Just as they will learn to behave differently... So will you. It will become normal and this time next year it will be second nature.

xxxJess123xxx · 07/01/2024 23:48

001 yes I’m hoping like you say it will become easier as time goes on and second nature.

scarlet, I used to read but not so much anymore because of the carnage at home. Ironically, my daughter is above expectations at school for reading so maybe I could model sitting quietly with a book but how that would go down with the whirlwind I’m not sure lol

they do like colouring, well DS for a very short time and I actually love it lol so that could be another rainy day activity I could try and really big up the praise

i will mention the hair combing again to my son tomorrow and re praise

I really appreciate all the replies

OP posts:
converseandjeans · 07/01/2024 23:51

We used to do marbles & they would choose the list of rewards together & it would be things like going to shop to get sweets, comic, trip to museum, treat from Poundland etc

Routine - so for example they always go to same cafe on a Friday after school. Same routine in evening every night.

Lots of time limits for getting out the house. So it's not a sudden shock. Get everything lined up night before.

Keep them busy. It's less likely they will think about messing around. Anything to tire them out.

Can you sort out play date or activity for one and spend time with the other?
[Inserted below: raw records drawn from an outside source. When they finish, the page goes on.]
import Summits.Ventures.HodgeRepro2.T5SU11PhaseTailCartan
import Summits.Ventures.HodgeRepro2.T5SU11OrbitRadiusLaw
import Summits.Ventures.HodgeRepro2.T5SU11JacobiWendelBounds
import Summits.Ventures.HodgeRepro2.T5SU11JacobiMeanPhaseAsymptotic
import Summits.Ventures.HodgeRepro2.T5SU11CoeffSphericalTransform
import Summits.Ventures.HodgeRepro2.T5SU11JacobiPhaseMoments

/-!
# The weight-`3` dossier: the explicit model `π₃⁺` of the owner's datum, in one place

Every statement of the spherical-function chapter specialised to the weight `k = 3` of the owner's
representation `π₃⁺` (N4.3), collected as one import point. Nothing is proved anew; each theorem is a
two-line instance of a general row, named by the general row it instantiates:

* the transform of the lowest-`K`-type coefficient modulus `|⟨π_3(g) 1, 1⟩_3| = (π/2)(1 − |g·0|²)^{3/2}`:
  `∫_G |⟨π_3(g)1,1⟩_3| φ_λ dν = π²(1 − λ)/cos(πλ/2)` on `−1 < λ < 3`, `λ ≠ 1`, `= 2π` at `λ = 1`, and its
  domain of convergence `|λ − 1| < 2` exactly (`coeff_transform_three`, `coeff_transform_three_one`,
  `integrable_three_iff`);
* the Abel constant `C_3 = 2`, `C_3² = 4`, inside the Wendel envelope `π ≤ C_3² ≤ 3π/2`
  (`abel_const_three_sq`, `abel_const_three_sq_mem`: a non-vacuity check of `T5SU11JacobiWendelBounds`);
* the law of the phase: under `(1 − |g·0|²)^{3/2} dν` (mass `2π`) the phase `log|a(g)|` is `Exp(1)` — tail
  `e^{−x}`, mean `1`, variance `1`, median `log 2`, all moments `n!` — the Cartan coordinate has
  `P(t > τ) = 1/cosh τ`, and the squared orbit radius `P(|g·0|² > y) = √(1 − y)`
  (`phase_tail_three`, `mean_phase_three`, `variance_phase_three`, `moment_phase_three`,
  `phase_median_three`, `cartan_tail_three`, `orbit_sq_tail_three`);
* the mean phase under `m_3 φ_λ dν` is `(d/dk) log m̂_k(λ)|_{k=3}` with the opposite sign, negative
  (`deriv_log_jacobi_three_neg`).

Nothing is claimed about (N).

Blind lane: Mathlib + the HodgeRepro2 prefix only; no sorry; axioms ⊆ {propext, Classical.choice,
Quot.sound}.
-/

namespace Summit.Ventures.HodgeRepro2.T5SU11WeightThreeDossier

open MeasureTheory MeasureTheory.Measure Metric Set Filter Topology
open T5SU11Unimodular T5SU11Fibration T5SU11Cartan T5SU11CartanProjection T5HaarCircle
  T5BergmanCoefficient T5SU11FibrationHaar T5SU11SphericalFunction T5SU11JacobiIwasawa
  T5SU11JacobiTransform T5SU11JacobiThreshold T5SU11JacobiThreeFour T5SU11JacobiWendelBounds
  T5SU11JacobiWeight T5SU11JacobiWeightDeriv T5SU11PhaseLaw T5SU11PhaseLawLintegral T5SU11PhaseTail
  T5SU11PhaseTailCartan T5SU11OrbitRadiusLaw T5SU11JacobiPhaseMoments T5SU11CoeffSphericalTransform
  T5BergmanPairing T5BergmanMatrixCoeff
open scoped Real ENNReal

/-! ### The Abel constant -/

/-- `C_3² = 4`. -/
theorem abel_const_three_sq : (√π * Real.Gamma ((3 - 1) / 2) / Real.Gamma (3 / 2)) ^ 2 = 4 := by
  rw [abel_const_three]
  norm_num

/-- **Non-vacuity of the Wendel envelope at the weight `3`**: `π ≤ C_3² = 4 ≤ 3π/2`, and numerically
`3 < π < 4` makes both inequalities strict with room (`π < 4`, `4 < 4.5 < 3π/2`). -/
theorem abel_const_three_sq_mem :
    2 * π / (3 - 1) ≤ (√π * Real.Gamma ((3 - 1) / 2) / Real.Gamma (3 / 2)) ^ 2 ∧
      (√π * Real.Gamma ((3 - 1) / 2) / Real.Gamma (3 / 2)) ^ 2 ≤ 2 * π * 3 / (3 - 1) ^ 2 :=
  ⟨abel_const_sq_ge (by norm_num), abel_const_sq_le (by norm_num)⟩

/-- The same, numerically: `π < 4 < 3π/2`. -/
theorem abel_const_three_sq_strict : π < 4 ∧ (4 : ℝ) < 3 * π / 2 := by
  have h1 := Real.pi_gt_three
  have h2 := Real.pi_lt_four
  constructor
  · exact h2
  · linarith

section measure

variable [MeasurableSpace Circle] [BorelSpace Circle]

/-! ### The coefficient transform -/

/-- `∫_G |⟨π_3(g)1,1⟩_3| φ_λ dν = π²(1 − λ)/cos(πλ/2)` on `−1 < λ < 3`, `λ ≠ 1`. -/
theorem coeff_transform_three {lam : ℝ} (h1 : -1 < lam) (h2 : lam < 3) (h3 : lam ≠ 1) :
    ∫ g, ‖matrixCoeff 3 lowest lowest g‖ * sph lam g ∂(nu haarCircle)
      = π ^ 2 * (1 - lam) / Real.cos (π * lam / 2) :=
  integral_norm_matrixCoeff_three_mul_sph h1 h2 h3

/-- `∫_G |⟨π_3(g)1,1⟩_3| Ξ dν = 2π`. -/
theorem coeff_transform_three_one :
    ∫ g, ‖matrixCoeff 3 lowest lowest g‖ * sph 1 g ∂(nu haarCircle) = 2 * π :=
  integral_norm_matrixCoeff_three_mul_sph_one

/-- The transform of the weight-`3` modulus converges exactly for `|λ − 1| < 2`. -/
theorem integrable_three_iff (lam : ℝ) :
    Integrable (fun g => (1 - ‖orbit g‖ ^ 2) ^ ((3 : ℝ) / 2) * sph lam g) (nu haarCircle)
      ↔ |lam - 1| < 3 - 1 :=
  integrable_orbit_rpow_mul_sph_iff' 3 lam

/-! ### The law of the phase at the weight `3` -/

/-- The mass: `∫_G (1 − |g·0|²)^{3/2} dν = 2π`. -/
theorem mass_three : ∫ g, (1 - ‖orbit g‖ ^ 2) ^ ((3 : ℝ) / 2) ∂(nu haarCircle) = 2 * π :=
  integral_orbit_rpow_three

/-- **The phase is `Exp(1)`**: `P_3(log|a| > x) = e^{−x}` for `x ≥ 0`. -/
theorem phase_tail_three {x : ℝ} (hx : 0 ≤ x) :
    (∫⁻ g, {g : SU11 | x < Real.log ‖mat g 0 0‖}.indicator
        (fun g => ENNReal.ofReal ((1 - ‖orbit g‖ ^ 2) ^ ((3 : ℝ) / 2))) g ∂(nu haarCircle))
      / ENNReal.ofReal (2 * π / (3 - 2)) = ENNReal.ofReal (Real.exp (-x)) := by
  have h := phase_tail_prob (k := 3) (by norm_num) hx
  rwa [show -((3 - 2 : ℝ) * x) = -x by ring] at h

/-- The mean phase is `1`. -/
theorem mean_phase_three :
    (∫ g, Real.log ‖mat g 0 0‖ * (1 - ‖orbit g‖ ^ 2) ^ ((3 : ℝ) / 2) ∂(nu haarCircle))
        / ∫ g, (1 - ‖orbit g‖ ^ 2) ^ ((3 : ℝ) / 2) ∂(nu haarCircle) = 1 := by
  rw [mean_phase (by norm_num)]
  norm_num

/-- The variance of the phase is `1`. -/
theorem variance_phase_three :
    (∫ g, Real.log ‖mat g 0 0‖ ^ 2 * (1 - ‖orbit g‖ ^ 2) ^ ((3 : ℝ) / 2) ∂(nu haarCircle))
        / (∫ g, (1 - ‖orbit g‖ ^ 2) ^ ((3 : ℝ) / 2) ∂(nu haarCircle))
      - ((∫ g, Real.log ‖mat g 0 0‖ * (1 - ‖orbit g‖ ^ 2) ^ ((3 : ℝ) / 2) ∂(nu haarCircle))
        / ∫ g, (1 - ‖orbit g‖ ^ 2) ^ ((3 : ℝ) / 2) ∂(nu haarCircle)) ^ 2 = 1 := by
  rw [variance_phase (by norm_num)]
  norm_num

/-- All the moments: `⟨(log|a|)ⁿ⟩_{3,0} = n!`. -/
theorem moment_phase_three (n : ℕ) :
    (∫ g, Real.log ‖mat g 0 0‖ ^ n * (1 - ‖orbit g‖ ^ 2) ^ ((3 : ℝ) / 2) ∂(nu haarCircle))
        / ∫ g, (1 - ‖orbit g‖ ^ 2) ^ ((3 : ℝ) / 2) ∂(nu haarCircle) = (n.factorial : ℝ) := by
  rw [moment_phase n (by norm_num)]
  norm_num

/-- The median of the phase is `log 2`. -/
theorem phase_median_three :
    (∫⁻ g, {g : SU11 | Real.log 2 < Real.log ‖mat g 0 0‖}.indicator
        (fun g => ENNReal.ofReal ((1 - ‖orbit g‖ ^ 2) ^ ((3 : ℝ) / 2))) g ∂(nu haarCircle))
      / ENNReal.ofReal (2 * π / (3 - 2)) = ENNReal.ofReal (1 / 2) := by
  have h := phase_median (k := 3) (by norm_num)
  rwa [show Real.log 2 / (3 - 2 : ℝ) = Real.log 2 by norm_num] at h

/-- The Cartan coordinate: `P_3(t(g) > τ) = 1/cosh τ`. -/
theorem cartan_tail_three {τ : ℝ} (hτ : 0 ≤ τ) :
    (∫⁻ g, {g : SU11 | τ < cartanT g}.indicator
        (fun g => ENNReal.ofReal ((1 - ‖orbit g‖ ^ 2) ^ ((3 : ℝ) / 2))) g ∂(nu haarCircle))
      / ENNReal.ofReal (2 * π / (3 - 2)) = ENNReal.ofReal (Real.cosh τ)⁻¹ :=
  cartan_tail_prob_three hτ

/-- The squared orbit radius: `P_3(|g·0|² > y) = √(1 − y)`. -/
theorem orbit_sq_tail_three {y : ℝ} (hy0 : 0 ≤ y) (hy1 : y < 1) :
    (∫⁻ g, {g : SU11 | y < ‖orbit g‖ ^ 2}.indicator
        (fun g => ENNReal.ofReal ((1 - ‖orbit g‖ ^ 2) ^ ((3 : ℝ) / 2))) g ∂(nu haarCircle))
      / ENNReal.ofReal (2 * π / (3 - 2)) = ENNReal.ofReal (Real.sqrt (1 - y)) :=
  orbit_sq_tail_prob_three hy0 hy1

/-! ### The weight derivative at `k = 3` -/

/-- `(d/dk) log m̂_k(λ) |_{k=3} < 0` on the strip `−1 < λ < 3`. -/
theorem deriv_log_jacobi_three_neg {lam : ℝ} (h1 : -1 < lam) (h2 : lam < 3) :
    deriv (fun k => Real.log (∫ g, (1 - ‖orbit g‖ ^ 2) ^ (k / 2) * sph lam g ∂(nu haarCircle)))
      (3 : ℝ) < 0 :=
  deriv_log_jacobi_weight_neg (by norm_num) h2 (by linarith)

end measure

end Summit.Ventures.HodgeRepro2.T5SU11WeightThreeDossier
Also get DH to take one & you take the other to do something. They can't argue & will get lots of attention too.

The teacher probably keeps them in same routine each day & so probably manages the class that way.
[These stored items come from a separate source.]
/-- THE CIRCLE `T(θ) = diag(e^{iθ}, e^{-iθ}, 1)` as a one-parameter family in `SU(3)` (closed subgroup,
period `2π`; its conjugates `A·T(·)·A⁻¹` are all circle subgroups with spectrum `{e^{iθ}, e^{-iθ}, 1}`). -/
noncomputable def diagCircle (θ : ℝ) : SU3 := ⟨diagCircleMatrix θ, diagCircleMatrix_mem θ⟩

/-- `diagCircle` satisfies the hypothesis of the route's `PauliBandLimit` (stmt-11514) verbatim. -/
@[simp] theorem coe_diagCircle (θ : ℝ) :
    ((diagCircle θ : SU3) : Matrix (Fin 3) (Fin 3) ℂ) =
      Matrix.diagonal ![Complex.exp (θ * Complex.I), Complex.exp (-(θ * Complex.I)), 1] := rfl


/-- MATRIX FORM of a diagonal circle family `T : ℝ → SU(3)`: `T(θ) = diag(e^{iθ}, e^{-iθ}, 1)` — verbatim the
hypothesis of the route's support item `PauliBandLimit` (stmt-11514).  Every stub below is stated for an
arbitrary `T` with this property (there is exactly one, `diagCircle`), so that stub helper files need no `def`. -/
def IsDiagCircle (T : ℝ → SU3) : Prop :=
  ∀ θ : ℝ, ((T θ : SU3) : Matrix (Fin 3) (Fin 3) ℂ) =
    Matrix.diagonal ![Complex.exp (θ * Complex.I), Complex.exp (-(θ * Complex.I)), 1]

/-- `diagCircle` has the matrix form. -/
theorem isDiagCircle_diagCircle : IsDiagCircle diagCircle := fun θ => coe_diagCircle θ

/-! ## §1 The stub statements (currency), circle-generic in `T`

Each is a transparent `def … : Prop` HERE (a Cruxes file); the registered `stub_*` theorems of §4 and the
workers' helper files state them EXPANDED (no `def` crosses into `Theorems/`). -/

/-- (P) TWO-SIDED BAND LIMIT of the sea along the circle at ONE link (`L ≥ 4`): for every flavour number,
masses, configuration `U`, edge `e` and `A, B ∈ SU(3)`, `s ↦ ‖det diracMatrix(U[e ↦ A·T(s)·B]) mq‖²` is a
trigonometric polynomial of degree `≤ 48 N_f` (the lead asks only for a CRUDE `L`-free degree: per flavour the
coefficient matrices of `e^{±is}` in `D_W` have at most `24` non-zero ROWS each (`12` forward rows at the site `e.1`,
`12` backward rows at `shift e.1 e.2`; only `4 + 4` after gauging `A, B` away), so `det D_W = Σ_{|k|≤24} c_k e^{iks}` by
row-multilinearity / the Leibniz degree count on the row-rescaled polynomial matrix — NO rank computation of the
chiral projectors `(1 ∓ γ_μ)/2` is needed (that would give Pauli's sharp `4`); `det diracMatrix = Π_f det D_W(m_f)` (`det_diracMatrix`) is real (`det_diracMatrix_im`), so
`‖det‖² = det · conj det` has degree `≤ 8 N_f`.  Cheaper road for the two-sidedness: gauge-transform at the site
`shift e.1 e.2` by `B` (`fermionDet_wilsonDirac_gaugeTransform`, needs `e.1 ≠ shift e.1 e.2`, true for `L ≥ 2`)
to reduce to the one-sided `U_e · T(s)` form of `PauliBandLimit`.) -/
def BandLimit (T : ℝ → SU3) : Prop :=
  ∀ (Nf : ℕ) (mq : Fin Nf → ℝ) (L : ℕ) [NeZero L], 4 ≤ L → ∀ (U : GaugeConfig 4 L SU3) (e : Edge 4 L) (A B : SU3),
    ∃ a : ℤ → ℂ, ∀ s : ℝ,
      ((‖(diracMatrix (Function.update U e (A * T s * B)) mq).det‖ ^ 2 : ℝ) : ℂ) =
        ∑ k ∈ Finset.Icc (-((48 * Nf : ℕ) : ℤ)) ((48 * Nf : ℕ) : ℤ), a k * Complex.exp ((k : ℂ) * (s : ℂ) * Complex.I)

/-- (L) LIPSCHITZ OF THE WILSON ACTION ALONG THE CIRCLE AT ONE LINK (`L ≥ 4`), uniformly in `L`, the
configuration, the edge and the conjugators: `|S(U[e ↦ A T(s) B]) − S(U[e ↦ A T(s′) B])| ≤ K |s − s′|`
(the link lies in `≤ 6` plaquettes — `≤ 12` index pairs of `wilsonAction`'s sum can mention it — and each
term `3 − Re tr(X·A T(s) B·Y)` moves at rate `≤ |Q₁₁| + |Q₂₂| ≤ 2`, `Q = B Y X A` unitary; all other terms
cancel; only `∃ K` is claimed). -/
def ActionLipschitz (T : ℝ → SU3) : Prop :=
  ∃ K : ℝ, 0 ≤ K ∧ ∀ (L : ℕ) [NeZero L], 4 ≤ L → ∀ (U : GaugeConfig 4 L SU3) (e : Edge 4 L) (A B : SU3) (s s' : ℝ),
    |wilsonAction (fundamentalRep (Fin 3)) (Function.update U e (A * T s * B)) -
        wilsonAction (fundamentalRep (Fin 3)) (Function.update U e (A * T s' * B))| ≤ K * |s - s'|

/-- (E) SURJECTIVE WORD OF CONJUGATED CIRCLES: finitely many FIXED `V_j ∈ SU(3)` such that every `g ∈ SU(3)` is
the ordered product `Π_j V_j T(s_j) V_j⁻¹` (`d = 9`: `SU(3) = SU(2)₁₂·SU(2)₂₃·SU(2)₁₂` — choose the right
`SU(2)₁₂` factor to kill the entry `g₃₁`, then the left one to make `e₁` fixed, leaving an `SU(2)₂₃` block;
`ZYZ` Euler angles inside a block, the `Z`-circle being `T` itself resp. its conjugate by the cyclic permutation
matrix (det `+1`), the `Y`-circle being `V₀ T V₀⁻¹` for the quarter turn `V₀ = exp(-iπσ₁/4)` — eigenvectors of
`R_y` do not depend on the angle). -/
def EulerWord (T : ℝ → SU3) : Prop :=
  ∃ (d : ℕ) (V : Fin d → SU3), ∀ g : SU3, ∃ s : Fin d → ℝ,
    g = (List.ofFn fun j => V j * T (s j) * (V j)⁻¹).prod

/-- (N) NIKOLSKII'S INEQUALITY for NON-NEGATIVE trigonometric polynomials of degree `≤ D`:
`f(t) ≤ (2D+1) ⨍_{[-π,π]} f` (`a_k = ⨍ f e^{-ik·}`, `|a_k| ≤ ⨍ |f| = ⨍ f = a₀`, `f ≤ Σ|a_k|`). -/
def Nikolskii : Prop :=
  ∀ (D : ℕ) (f : ℝ → ℝ),
    (∃ a : ℤ → ℂ, ∀ t : ℝ, ((f t : ℝ) : ℂ) =
      ∑ k ∈ Finset.Icc (-(D : ℤ)) D, a k * Complex.exp ((k : ℂ) * (t : ℂ) * Complex.I)) →
    (∀ t, 0 ≤ f t) → ∀ t : ℝ, f t ≤ (2 * D + 1) * ((∫ s in Set.Icc (-π) π, f s) / (2 * π))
Might they be bored if you don't like taking them out?

xxxJess123xxx · 07/01/2024 23:58

Converse, yes we have discussed today after seeing the replies about some one on one time occasionly
he doesn’t want it to be every weekend as he says he works all week and it’s family time. I think some of it might be that when we are all together, I do the brunt whereas if he had one it’s 50:50 if you see what I mean

OP posts:
converseandjeans · 08/01/2024 00:07

@xxxJess123xxx

Does DH ever take both out to give you chance to catch up at home or get anything done for yourself? He could take both swimming or something active.

xxxJess123xxx · 08/01/2024 07:00

No he doesn’t

OP posts:
Dragonflyhelper · 08/01/2024 07:48

@xxxJess123xxx it's great that you don't hit your kids, it shows how you have made positive choices to not repeat behavior you knew harmed you.

It may feel very unnatural and unfamiliar to give your kids positive reinforcement and praise, because it sounds like you didn't receive it yourself.

But the more you do it, the less it will feel like you are "on" and the more automatic it will be. Seeing them respond with big smiles also is positive reinforcement for you!

converseandjeans · 08/01/2024 08:15

@xxxJess123xxx

I think it would be a huge help if he could take them out & give you some space. So maybe they go out with him for an hour Saturday morning & then go out together in the afternoon & then you give him a break Sunday morning. Or something similar.

Do the kids do any activities? Footie? Gym? Swimming? I would say mine leant loads about sharing, queuing up, waiting their turn etc from those activities. I realise they're expensive though.

It sounds like you don't get much support & haven't had a great role model from your own parents.

xxxJess123xxx · 08/01/2024 09:28

dragon, yes it feels very unfamiliar atm and probably weird for them too lol but if it helps the behaviour, im all for trying.

converse, my DD does Art Club, she's not very sporty in the slightest and has shown no interest in gymnastics etc and I wouldn't force her to do something she doesnt like.